В главе «Пакеты inkGear» описан формат пакетов inkGear, используемый для доставки пакетов inkGear.
Значения данных в последовательном потоке ввода-вывода.
Bluetooth Interface
MindSet передает значения данных inkGear, закодированные в пакетах inkGear, в виде последовательного потока.
байт через Bluetooth через стандартный профиль последовательного порта Bluetooth (SPP):
• Профиль Bluetooth: Профиль последовательного порта (SPP).
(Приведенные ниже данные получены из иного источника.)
import Literature.Probability.Percolation.BondInterfaceFaceDomainULC
import HarnessLib

/-!
# Face kernel (K1), colouring of the boundary sites near interior points of the two arcs

Route `CardyComplexCone` (sub-problem `CriticalPhenomena/CardyFormulaZ2`), crux
`Summit.CriticalPhenomena.CardyFormulaZ2.Theses.CardyComplexCone.ParafermionToSLESixFamilies`
(item stmt-CriticalPhenomena-11389), line `face-kernel-k1` (lead c4), helpers of the assembly stub
`stub_percFaceK1_of`.

For a discretisation family `Λ` of a Dobrushin domain `(D; a, b)` the discrete arcs
`zdArcA`, `zdArcB` of the datum `Λ δ` are cut out of the square-lattice boundary `zdBoundary` by
comparing distances to the continuum arc data `(Λ δ).arcA`, `(Λ δ).arcB`, which converge to the
boundary arcs `D.arc 0`, `D.arc 1` in Hausdorff distance. Consequently, for small mesh, a site
whose mesh point is close to a boundary point `b'` far from `D.arc 0` is NOT on the discrete arc of
`A` (`eventually_not_mem_zdArcA`), and symmetrically near a point far from `D.arc 1` it is not on
the discrete arc of `B` (`eventually_not_mem_zdArcB`).
-/

noncomputable section

open scoped Topology ENNReal
open Filter Set Metric
open Literature.Probability Literature.Probability.LatticeModels Literature.Probability.Percolation
open Literature.Probability.LatticeModels.DiscreteDobrushin
open Literature.Probability.RandomPlanarGeometry

namespace Summit.CriticalPhenomena.CardyFormulaZ2.Cruxes.ParafermionToSLESixFamilies.FaceKernel

variable {E : DiscreteDobrushin}

/-- For admissible data the continuum arc datum `arcA` is nonempty: otherwise every boundary site
would be on the discrete arc of `A` (the distance to `∅` is `0`), in particular the nonempty
discrete arc of `B`, contradicting disjointness. -/
theorem arcA_nonempty (hE : E.IsZdAdmissible) : E.arcA.Nonempty := by
  by_contra h
  rw [Set.not_nonempty_iff_eq_empty] at h
  have hall : E.zdArcB ⊆ E.zdArcA := by
    intro x hx
    refine ⟨E.zdArcB_subset_zdBoundary hx, ?_⟩
    rw [h, Metric.infDist_empty]
    exact Metric.infDist_nonneg
  obtain ⟨x, hx⟩ := hE.zdArcB_nonempty
  exact Set.disjoint_left.1 hE.disjoint (hall hx) hx

/-- For admissible data the continuum arc datum `arcB` is nonempty (symmetric to
`arcA_nonempty`). -/
theorem arcB_nonempty (hE : E.IsZdAdmissible) : E.arcB.Nonempty := by
  by_contra h
  rw [Set.not_nonempty_iff_eq_empty] at h
  have hall : E.zdArcA ⊆ E.zdArcB := by
    intro x hx
    refine ⟨E.zdArcA_subset_zdBoundary hx, ?_⟩
    rw [h, Metric.infDist_empty]
    exact Metric.infDist_nonneg
  obtain ⟨x, hx⟩ := hE.zdArcA_nonempty
  exact Set.disjoint_left.1 hE.disjoint hx (hall hx)

/-- **Sites near a boundary point far from the arc are off its discrete arc.** If every point of
`T` is at distance `≥ r₀` from the boundary point `b`, the (nonempty) arc datum `A'` is within
Hausdorff distance `< r₀ / 4` of `T`, and the mesh point of `x` is within `r₀ / 4` of `b`, then `x`
is not on the discrete arc `zdDiscreteArc A'`: its mesh point is at distance `≥ r₀ / 2` from `A'`
but `< r₀ / 4` from `b ∈ ∂Ω ∖ A'`. -/
theorem not_mem_zdDiscreteArc_of_dist_lt {A' T : Set ℂ} {b : ℂ} {r₀ : ℝ}
    (hT : ∀ z ∈ T, r₀ ≤ dist z b) (hb : b ∈ frontier E.Ω)
    (hH : hausdorffEDist A' T < ENNReal.ofReal (r₀ / 4)) (hA' : A'.Nonempty)
    {x : Site 2} (hx : dist (meshPoint E.δ x) b < r₀ / 4) : x ∉ E.zdDiscreteArc A' := by
  intro hxA
  have hr₀ : 0 < r₀ / 4 := by
    have : (0 : ℝ≥0∞) < ENNReal.ofReal (r₀ / 4) := lt_of_le_of_lt bot_le hH
    exact ENNReal.ofReal_pos.1 this
  have h1 := (E.mem_zdDiscreteArc_iff.1 hxA).2
  -- every point of `A'` is within `r₀ / 4` of a point of `T`
  have hnear : ∀ z ∈ A', ∃ w ∈ T, dist z w < r₀ / 4 := by
    intro z hz
    obtain ⟨w, hwT, hw⟩ := Metric.exists_edist_lt_of_hausdorffEDist_lt hz hH
    refine ⟨w, hwT, ?_⟩
    rw [edist_dist] at hw
    exact (ENNReal.ofReal_lt_ofReal_iff hr₀).1 hw
  -- `b` is not on `A'`
  have hbA : b ∉ A' := by
    intro hbA
    obtain ⟨w, hwT, hw⟩ := hnear b hbA
    have := hT w hwT
    rw [dist_comm] at this
    linarith
  -- the distance to the rest of the boundary is small
  have h2 : infDist (meshPoint E.δ x) (frontier E.Ω \ A') ≤ dist (meshPoint E.δ x) b :=
    Metric.infDist_le_dist_of_mem ⟨hb, hbA⟩
  -- the distance to `A'` is large
  have h3 : r₀ / 2 ≤ infDist (meshPoint E.δ x) A' := by
    rw [Metric.le_infDist hA']
    intro z hz
    obtain ⟨w, hwT, hw⟩ := hnear z hz
    have hwb := hT w hwT
    have htri : dist w b ≤ dist w z + dist z (meshPoint E.δ x) + dist (meshPoint E.δ x) b :=
      (dist_triangle w z b).trans (by linarith [dist_triangle z (meshPoint E.δ x) b])
    rw [dist_comm w z] at htri
    rw [dist_comm]
    linarith
  linarith

variable {D : DobrushinDomain} {Λ : ℝ → DiscreteDobrushin}

/-- **Colouring near a point far from the arc `(ab)`.** For a discretisation family `Λ` of
`(D; a, b)`, a boundary point `b'` at distance `≥ r₀ > 0` from `D.arc 0`, and all small meshes `δ`
at which the datum is admissible: no site whose mesh point is within `r₀ / 4` of `b'` lies on the
discrete arc of `A`. -/
theorem eventually_not_mem_zdArcA :
    ∀ {D : DobrushinDomain} {Λ : ℝ → DiscreteDobrushin}, ZdDiscretisationFamily D Λ →
      ∀ {b' : ℂ}, b' ∈ frontier D.carrier → ∀ {r₀ : ℝ}, 0 < r₀ →
      (∀ z ∈ D.arc 0, r₀ ≤ dist z b') →
      ∀ᶠ δ in 𝓝[>] (0 : ℝ), (Λ δ).IsZdAdmissible →
        ∀ x : Site 2, dist (meshPoint δ x) b' < r₀ / 4 → x ∉ (Λ δ).zdArcA := by
  intro D Λ hΛ b' hb' r₀ hr₀ hT
  have hpos : (0 : ℝ≥0∞) < ENNReal.ofReal (r₀ / 4) := ENNReal.ofReal_pos.2 (by positivity)
  have hev : ∀ᶠ δ in 𝓝[>] (0 : ℝ),
      hausdorffEDist (Λ δ).arcA (D.arc 0) < ENNReal.ofReal (r₀ / 4) :=
    hΛ.tendsto_arcA (Iio_mem_nhds hpos)
  filter_upwards [hev] with δ hδ hadm x hx
  have hb'' : b' ∈ frontier (Λ δ).Ω := by rw [hΛ.Ω_eq]; exact hb'
  have hx' : dist (meshPoint (Λ δ).δ x) b' < r₀ / 4 := by rw [hΛ.δ_eq]; exact hx
  exact not_mem_zdDiscreteArc_of_dist_lt hT hb'' hδ (arcA_nonempty hadm) hx'

/-- **Colouring near a point far from the arc `(ba)`** (symmetric to
`eventually_not_mem_zdArcA`): for small admissible meshes no site whose mesh point is within
`r₀ / 4` of a boundary point `a'` at distance `≥ r₀` from `D.arc 1` lies on the discrete arc of
`B`. -/
theorem eventually_not_mem_zdArcB (hΛ : ZdDiscretisationFamily D Λ) {a' : ℂ}
    (ha' : a' ∈ frontier D.carrier) {r₀ : ℝ} (hr₀ : 0 < r₀) (hT : ∀ z ∈ D.arc 1, r₀ ≤ dist z a') :
    ∀ᶠ δ in 𝓝[>] (0 : ℝ), (Λ δ).IsZdAdmissible →
      ∀ x : Site 2, dist (meshPoint δ x) a' < r₀ / 4 → x ∉ (Λ δ).zdArcB := by
  have hpos : (0 : ℝ≥0∞) < ENNReal.ofReal (r₀ / 4) := ENNReal.ofReal_pos.2 (by positivity)
  have hev : ∀ᶠ δ in 𝓝[>] (0 : ℝ),
      hausdorffEDist (Λ δ).arcB (D.arc 1) < ENNReal.ofReal (r₀ / 4) :=
    hΛ.tendsto_arcB (Iio_mem_nhds hpos)
  filter_upwards [hev] with δ hδ hadm x hx
  have ha'' : a' ∈ frontier (Λ δ).Ω := by rw [hΛ.Ω_eq]; exact ha'
  have hx' : dist (meshPoint (Λ δ).δ x) a' < r₀ / 4 := by rw [hΛ.δ_eq]; exact hx
  exact not_mem_zdDiscreteArc_of_dist_lt hT ha'' hδ (arcB_nonempty hadm) hx'

end Summit.CriticalPhenomena.CardyFormulaZ2.Cruxes.ParafermionToSLESixFamilies.FaceKernel

end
• Скорость передачи данных: 57600 бод.
• Пароль: 0000.
Пожалуйста, обратитесь к Краткому руководству MindSet и/или Инструкции по эксплуатации MindSet, прилагаемым к
ваш MindSet, чтобы получить инструкции о том, как подключить MindSet к компьютеру с Windows или Mac через
SPP с использованием драйверов Bluetooth и стеков Bluetooth, доступных для этих платформ. Для получения информации о
для сопряжения MindSet через SPP на других платформах обратитесь к документации вашей платформы и
спецификациям SPP, которые можно найти в Интернете.
Значения данных ThinkGear
POOR_SIGNAL Quality
Это однобайтовое целое число без знака описывает, насколько плохим является сигнал, измеряемый inkGear. Это
Диапазон значений от 0 до 200. Любое ненулевое значение указывает на то, что имеется какое-то шумовое загрязнение.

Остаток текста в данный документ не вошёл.